* What to work on:
With the first line below as the start and the line containing "noncomputable section" as the end, copy every line between them exactly, ends included.

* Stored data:
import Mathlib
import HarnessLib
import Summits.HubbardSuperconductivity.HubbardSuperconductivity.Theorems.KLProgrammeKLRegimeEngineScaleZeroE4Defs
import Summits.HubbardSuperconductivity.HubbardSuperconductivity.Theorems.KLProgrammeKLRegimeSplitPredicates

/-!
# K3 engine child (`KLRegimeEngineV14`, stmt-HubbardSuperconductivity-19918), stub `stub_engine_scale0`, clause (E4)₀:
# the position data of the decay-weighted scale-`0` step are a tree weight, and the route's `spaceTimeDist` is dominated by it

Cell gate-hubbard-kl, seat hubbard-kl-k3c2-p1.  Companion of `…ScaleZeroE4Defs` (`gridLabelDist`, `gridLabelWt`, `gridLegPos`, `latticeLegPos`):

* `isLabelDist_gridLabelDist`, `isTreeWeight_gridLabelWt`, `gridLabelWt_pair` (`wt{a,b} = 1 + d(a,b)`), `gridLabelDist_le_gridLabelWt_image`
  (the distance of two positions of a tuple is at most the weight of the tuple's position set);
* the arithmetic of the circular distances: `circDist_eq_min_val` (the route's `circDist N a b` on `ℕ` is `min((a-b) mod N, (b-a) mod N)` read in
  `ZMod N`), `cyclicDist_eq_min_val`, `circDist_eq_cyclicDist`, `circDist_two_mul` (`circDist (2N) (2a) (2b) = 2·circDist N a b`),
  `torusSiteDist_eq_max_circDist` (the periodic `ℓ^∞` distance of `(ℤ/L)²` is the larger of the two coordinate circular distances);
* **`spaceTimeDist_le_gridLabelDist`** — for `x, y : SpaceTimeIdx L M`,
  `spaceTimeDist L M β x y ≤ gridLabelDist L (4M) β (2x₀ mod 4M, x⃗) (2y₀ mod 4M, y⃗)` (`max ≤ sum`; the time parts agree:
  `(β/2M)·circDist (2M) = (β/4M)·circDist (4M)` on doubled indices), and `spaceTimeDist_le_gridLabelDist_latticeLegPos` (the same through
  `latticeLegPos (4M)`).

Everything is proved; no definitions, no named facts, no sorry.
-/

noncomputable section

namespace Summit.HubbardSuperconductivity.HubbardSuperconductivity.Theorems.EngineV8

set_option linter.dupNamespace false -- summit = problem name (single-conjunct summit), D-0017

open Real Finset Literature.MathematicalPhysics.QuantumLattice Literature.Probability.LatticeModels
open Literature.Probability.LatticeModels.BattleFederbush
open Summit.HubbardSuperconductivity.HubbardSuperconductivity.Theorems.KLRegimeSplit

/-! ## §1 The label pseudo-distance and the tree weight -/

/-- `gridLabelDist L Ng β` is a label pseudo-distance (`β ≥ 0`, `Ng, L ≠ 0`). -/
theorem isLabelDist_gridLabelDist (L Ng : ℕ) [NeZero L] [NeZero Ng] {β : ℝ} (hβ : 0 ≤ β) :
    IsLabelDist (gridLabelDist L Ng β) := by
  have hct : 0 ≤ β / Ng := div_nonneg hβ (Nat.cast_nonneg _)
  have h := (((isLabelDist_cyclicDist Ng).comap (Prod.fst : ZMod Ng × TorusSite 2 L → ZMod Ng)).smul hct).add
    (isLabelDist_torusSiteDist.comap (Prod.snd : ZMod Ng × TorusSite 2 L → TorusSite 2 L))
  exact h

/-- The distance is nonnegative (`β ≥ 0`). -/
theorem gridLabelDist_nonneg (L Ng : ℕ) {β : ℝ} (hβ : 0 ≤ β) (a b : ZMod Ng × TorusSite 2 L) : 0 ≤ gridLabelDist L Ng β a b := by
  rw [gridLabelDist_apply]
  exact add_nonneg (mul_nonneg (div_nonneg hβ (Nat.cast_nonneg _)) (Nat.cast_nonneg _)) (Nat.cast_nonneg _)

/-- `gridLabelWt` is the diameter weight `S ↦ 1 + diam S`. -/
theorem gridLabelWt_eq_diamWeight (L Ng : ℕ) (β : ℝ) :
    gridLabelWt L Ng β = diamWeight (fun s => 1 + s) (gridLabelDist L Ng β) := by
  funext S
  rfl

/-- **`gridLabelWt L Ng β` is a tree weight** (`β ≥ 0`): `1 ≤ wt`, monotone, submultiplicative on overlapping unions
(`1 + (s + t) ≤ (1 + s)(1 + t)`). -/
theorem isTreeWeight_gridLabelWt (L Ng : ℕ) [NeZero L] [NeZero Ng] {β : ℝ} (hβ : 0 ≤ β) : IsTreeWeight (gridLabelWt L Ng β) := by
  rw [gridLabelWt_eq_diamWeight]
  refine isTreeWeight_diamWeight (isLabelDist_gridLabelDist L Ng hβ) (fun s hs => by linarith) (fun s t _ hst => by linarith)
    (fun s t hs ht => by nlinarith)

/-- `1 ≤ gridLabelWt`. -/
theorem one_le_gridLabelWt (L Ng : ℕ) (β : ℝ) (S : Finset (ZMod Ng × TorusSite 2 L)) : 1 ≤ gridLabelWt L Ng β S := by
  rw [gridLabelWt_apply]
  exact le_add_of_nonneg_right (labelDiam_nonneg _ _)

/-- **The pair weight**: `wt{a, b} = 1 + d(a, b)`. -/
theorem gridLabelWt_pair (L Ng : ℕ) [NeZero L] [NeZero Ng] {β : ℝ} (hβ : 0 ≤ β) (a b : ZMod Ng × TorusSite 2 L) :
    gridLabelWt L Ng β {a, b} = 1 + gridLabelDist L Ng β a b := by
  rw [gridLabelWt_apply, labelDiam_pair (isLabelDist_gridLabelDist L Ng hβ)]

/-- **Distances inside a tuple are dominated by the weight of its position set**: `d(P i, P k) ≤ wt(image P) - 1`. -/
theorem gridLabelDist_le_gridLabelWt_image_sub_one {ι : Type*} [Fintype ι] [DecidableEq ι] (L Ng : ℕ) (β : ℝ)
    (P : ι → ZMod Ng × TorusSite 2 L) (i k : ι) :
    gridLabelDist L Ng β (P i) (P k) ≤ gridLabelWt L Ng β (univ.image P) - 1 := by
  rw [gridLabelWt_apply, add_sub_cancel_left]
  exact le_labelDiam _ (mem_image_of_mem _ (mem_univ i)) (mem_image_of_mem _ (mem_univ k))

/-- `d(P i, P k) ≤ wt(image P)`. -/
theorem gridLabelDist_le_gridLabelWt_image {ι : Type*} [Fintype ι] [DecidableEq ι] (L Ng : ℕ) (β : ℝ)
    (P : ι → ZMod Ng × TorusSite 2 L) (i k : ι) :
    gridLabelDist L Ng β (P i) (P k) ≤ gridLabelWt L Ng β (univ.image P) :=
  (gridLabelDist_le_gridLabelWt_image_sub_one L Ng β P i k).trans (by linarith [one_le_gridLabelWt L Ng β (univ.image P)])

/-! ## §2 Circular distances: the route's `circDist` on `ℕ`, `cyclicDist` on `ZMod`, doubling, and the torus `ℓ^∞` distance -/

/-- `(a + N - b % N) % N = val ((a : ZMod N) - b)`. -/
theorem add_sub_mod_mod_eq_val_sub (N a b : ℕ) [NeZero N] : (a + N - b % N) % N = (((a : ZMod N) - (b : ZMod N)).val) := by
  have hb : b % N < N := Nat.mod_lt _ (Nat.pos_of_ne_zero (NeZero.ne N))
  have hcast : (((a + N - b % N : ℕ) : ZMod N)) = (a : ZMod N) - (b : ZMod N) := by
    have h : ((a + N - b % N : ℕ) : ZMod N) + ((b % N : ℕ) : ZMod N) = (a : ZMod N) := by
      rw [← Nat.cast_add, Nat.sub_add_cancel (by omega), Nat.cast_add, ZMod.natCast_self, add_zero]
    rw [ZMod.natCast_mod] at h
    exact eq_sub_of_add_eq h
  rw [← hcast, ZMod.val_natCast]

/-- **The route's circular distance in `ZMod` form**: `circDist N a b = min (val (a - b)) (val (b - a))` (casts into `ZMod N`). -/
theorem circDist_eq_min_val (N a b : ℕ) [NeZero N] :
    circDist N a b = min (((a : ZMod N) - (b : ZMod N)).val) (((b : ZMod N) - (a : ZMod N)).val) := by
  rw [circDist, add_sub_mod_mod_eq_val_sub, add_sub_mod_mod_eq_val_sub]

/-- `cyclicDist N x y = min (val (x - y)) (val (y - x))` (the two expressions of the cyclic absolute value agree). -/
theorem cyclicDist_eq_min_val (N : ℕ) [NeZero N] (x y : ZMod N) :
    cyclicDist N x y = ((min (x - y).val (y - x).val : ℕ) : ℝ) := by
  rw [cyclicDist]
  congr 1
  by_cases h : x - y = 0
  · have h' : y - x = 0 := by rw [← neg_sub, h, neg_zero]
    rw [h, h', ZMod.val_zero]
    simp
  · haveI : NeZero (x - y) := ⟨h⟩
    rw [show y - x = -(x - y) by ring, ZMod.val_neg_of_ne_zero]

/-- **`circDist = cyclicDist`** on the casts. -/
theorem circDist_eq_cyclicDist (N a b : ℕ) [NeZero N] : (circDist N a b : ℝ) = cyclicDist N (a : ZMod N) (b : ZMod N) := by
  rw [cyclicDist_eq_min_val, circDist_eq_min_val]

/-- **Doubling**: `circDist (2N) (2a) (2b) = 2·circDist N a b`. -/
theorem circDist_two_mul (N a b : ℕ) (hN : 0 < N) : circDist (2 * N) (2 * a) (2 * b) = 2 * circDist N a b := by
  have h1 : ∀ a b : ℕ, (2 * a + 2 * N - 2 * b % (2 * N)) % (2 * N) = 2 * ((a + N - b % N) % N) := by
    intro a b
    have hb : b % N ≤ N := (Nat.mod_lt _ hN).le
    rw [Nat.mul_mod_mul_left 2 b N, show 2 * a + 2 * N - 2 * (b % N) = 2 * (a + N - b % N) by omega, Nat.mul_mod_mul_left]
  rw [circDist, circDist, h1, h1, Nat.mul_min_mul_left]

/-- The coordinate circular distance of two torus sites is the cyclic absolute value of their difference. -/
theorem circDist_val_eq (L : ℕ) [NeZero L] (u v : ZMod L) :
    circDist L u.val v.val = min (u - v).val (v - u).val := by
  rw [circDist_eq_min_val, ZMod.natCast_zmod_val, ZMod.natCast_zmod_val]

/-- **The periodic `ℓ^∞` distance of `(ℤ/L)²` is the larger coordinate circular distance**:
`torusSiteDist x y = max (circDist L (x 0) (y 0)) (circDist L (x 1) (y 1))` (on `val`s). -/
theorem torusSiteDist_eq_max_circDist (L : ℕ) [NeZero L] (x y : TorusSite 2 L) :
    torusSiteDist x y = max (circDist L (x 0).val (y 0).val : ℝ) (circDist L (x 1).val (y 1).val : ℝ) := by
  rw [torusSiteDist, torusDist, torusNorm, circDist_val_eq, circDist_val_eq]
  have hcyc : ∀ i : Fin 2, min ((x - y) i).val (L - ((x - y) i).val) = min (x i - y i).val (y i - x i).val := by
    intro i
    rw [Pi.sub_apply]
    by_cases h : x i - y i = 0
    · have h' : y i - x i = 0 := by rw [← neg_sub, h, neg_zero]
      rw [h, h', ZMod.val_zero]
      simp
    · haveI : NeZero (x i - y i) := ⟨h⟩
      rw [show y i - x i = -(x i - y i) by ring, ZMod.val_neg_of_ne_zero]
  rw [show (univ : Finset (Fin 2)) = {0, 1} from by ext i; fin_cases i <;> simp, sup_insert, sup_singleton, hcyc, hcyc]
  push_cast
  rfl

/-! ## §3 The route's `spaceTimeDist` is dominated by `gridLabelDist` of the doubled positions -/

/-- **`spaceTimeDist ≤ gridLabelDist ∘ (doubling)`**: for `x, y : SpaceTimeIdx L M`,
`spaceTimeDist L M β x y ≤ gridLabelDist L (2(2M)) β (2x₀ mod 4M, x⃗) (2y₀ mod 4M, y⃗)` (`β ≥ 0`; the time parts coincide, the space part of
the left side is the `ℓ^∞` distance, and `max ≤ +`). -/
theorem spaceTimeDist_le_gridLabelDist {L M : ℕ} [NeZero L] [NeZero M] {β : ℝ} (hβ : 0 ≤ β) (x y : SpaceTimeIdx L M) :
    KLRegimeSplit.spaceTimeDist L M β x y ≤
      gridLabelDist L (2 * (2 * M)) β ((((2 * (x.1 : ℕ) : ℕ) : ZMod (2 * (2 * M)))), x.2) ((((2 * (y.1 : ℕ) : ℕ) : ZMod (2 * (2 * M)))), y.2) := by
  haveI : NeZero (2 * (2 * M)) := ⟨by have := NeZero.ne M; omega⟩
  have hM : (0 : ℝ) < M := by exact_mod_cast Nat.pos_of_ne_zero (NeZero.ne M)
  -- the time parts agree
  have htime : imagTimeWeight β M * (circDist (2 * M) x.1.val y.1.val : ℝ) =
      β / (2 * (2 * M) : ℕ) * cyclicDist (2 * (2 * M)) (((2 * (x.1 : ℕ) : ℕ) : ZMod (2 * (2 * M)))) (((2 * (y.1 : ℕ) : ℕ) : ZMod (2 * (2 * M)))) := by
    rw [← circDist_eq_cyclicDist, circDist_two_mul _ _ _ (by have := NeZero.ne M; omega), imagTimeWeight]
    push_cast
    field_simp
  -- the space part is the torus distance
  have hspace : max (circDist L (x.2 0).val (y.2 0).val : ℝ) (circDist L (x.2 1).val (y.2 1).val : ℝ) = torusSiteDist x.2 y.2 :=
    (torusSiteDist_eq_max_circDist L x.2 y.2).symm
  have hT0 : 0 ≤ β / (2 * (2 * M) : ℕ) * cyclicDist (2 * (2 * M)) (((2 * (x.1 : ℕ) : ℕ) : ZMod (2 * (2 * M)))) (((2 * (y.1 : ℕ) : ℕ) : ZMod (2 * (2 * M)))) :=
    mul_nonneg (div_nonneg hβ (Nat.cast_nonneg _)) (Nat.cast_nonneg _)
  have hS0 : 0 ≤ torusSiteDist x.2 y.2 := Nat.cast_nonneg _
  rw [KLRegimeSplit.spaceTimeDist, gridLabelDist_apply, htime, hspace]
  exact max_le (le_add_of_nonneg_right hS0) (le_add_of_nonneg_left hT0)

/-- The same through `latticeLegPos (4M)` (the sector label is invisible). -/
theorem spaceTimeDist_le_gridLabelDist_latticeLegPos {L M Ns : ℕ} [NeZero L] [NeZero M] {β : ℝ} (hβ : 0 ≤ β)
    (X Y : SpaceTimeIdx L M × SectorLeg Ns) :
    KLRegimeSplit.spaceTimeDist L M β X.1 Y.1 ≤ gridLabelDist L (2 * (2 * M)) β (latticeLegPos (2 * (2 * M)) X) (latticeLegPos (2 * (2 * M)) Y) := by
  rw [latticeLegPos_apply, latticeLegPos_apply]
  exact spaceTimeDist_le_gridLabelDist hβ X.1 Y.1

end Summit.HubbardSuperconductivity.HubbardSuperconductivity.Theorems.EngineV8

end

* Output of the exercise:
import Mathlib
import HarnessLib
import Summits.HubbardSuperconductivity.HubbardSuperconductivity.Theorems.KLProgrammeKLRegimeEngineScaleZeroE4Defs
import Summits.HubbardSuperconductivity.HubbardSuperconductivity.Theorems.KLProgrammeKLRegimeSplitPredicates

/-!
# K3 engine child (`KLRegimeEngineV14`, stmt-HubbardSuperconductivity-19918), stub `stub_engine_scale0`, clause (E4)₀:
# the position data of the decay-weighted scale-`0` step are a tree weight, and the route's `spaceTimeDist` is dominated by it

Cell gate-hubbard-kl, seat hubbard-kl-k3c2-p1.  Companion of `…ScaleZeroE4Defs` (`gridLabelDist`, `gridLabelWt`, `gridLegPos`, `latticeLegPos`):

* `isLabelDist_gridLabelDist`, `isTreeWeight_gridLabelWt`, `gridLabelWt_pair` (`wt{a,b} = 1 + d(a,b)`), `gridLabelDist_le_gridLabelWt_image`
  (the distance of two positions of a tuple is at most the weight of the tuple's position set);
* the arithmetic of the circular distances: `circDist_eq_min_val` (the route's `circDist N a b` on `ℕ` is `min((a-b) mod N, (b-a) mod N)` read in
  `ZMod N`), `cyclicDist_eq_min_val`, `circDist_eq_cyclicDist`, `circDist_two_mul` (`circDist (2N) (2a) (2b) = 2·circDist N a b`),
  `torusSiteDist_eq_max_circDist` (the periodic `ℓ^∞` distance of `(ℤ/L)²` is the larger of the two coordinate circular distances);
* **`spaceTimeDist_le_gridLabelDist`** — for `x, y : SpaceTimeIdx L M`,
  `spaceTimeDist L M β x y ≤ gridLabelDist L (4M) β (2x₀ mod 4M, x⃗) (2y₀ mod 4M, y⃗)` (`max ≤ sum`; the time parts agree:
  `(β/2M)·circDist (2M) = (β/4M)·circDist (4M)` on doubled indices), and `spaceTimeDist_le_gridLabelDist_latticeLegPos` (the same through
  `latticeLegPos (4M)`).

Everything is proved; no definitions, no named facts, no sorry.
-/

noncomputable section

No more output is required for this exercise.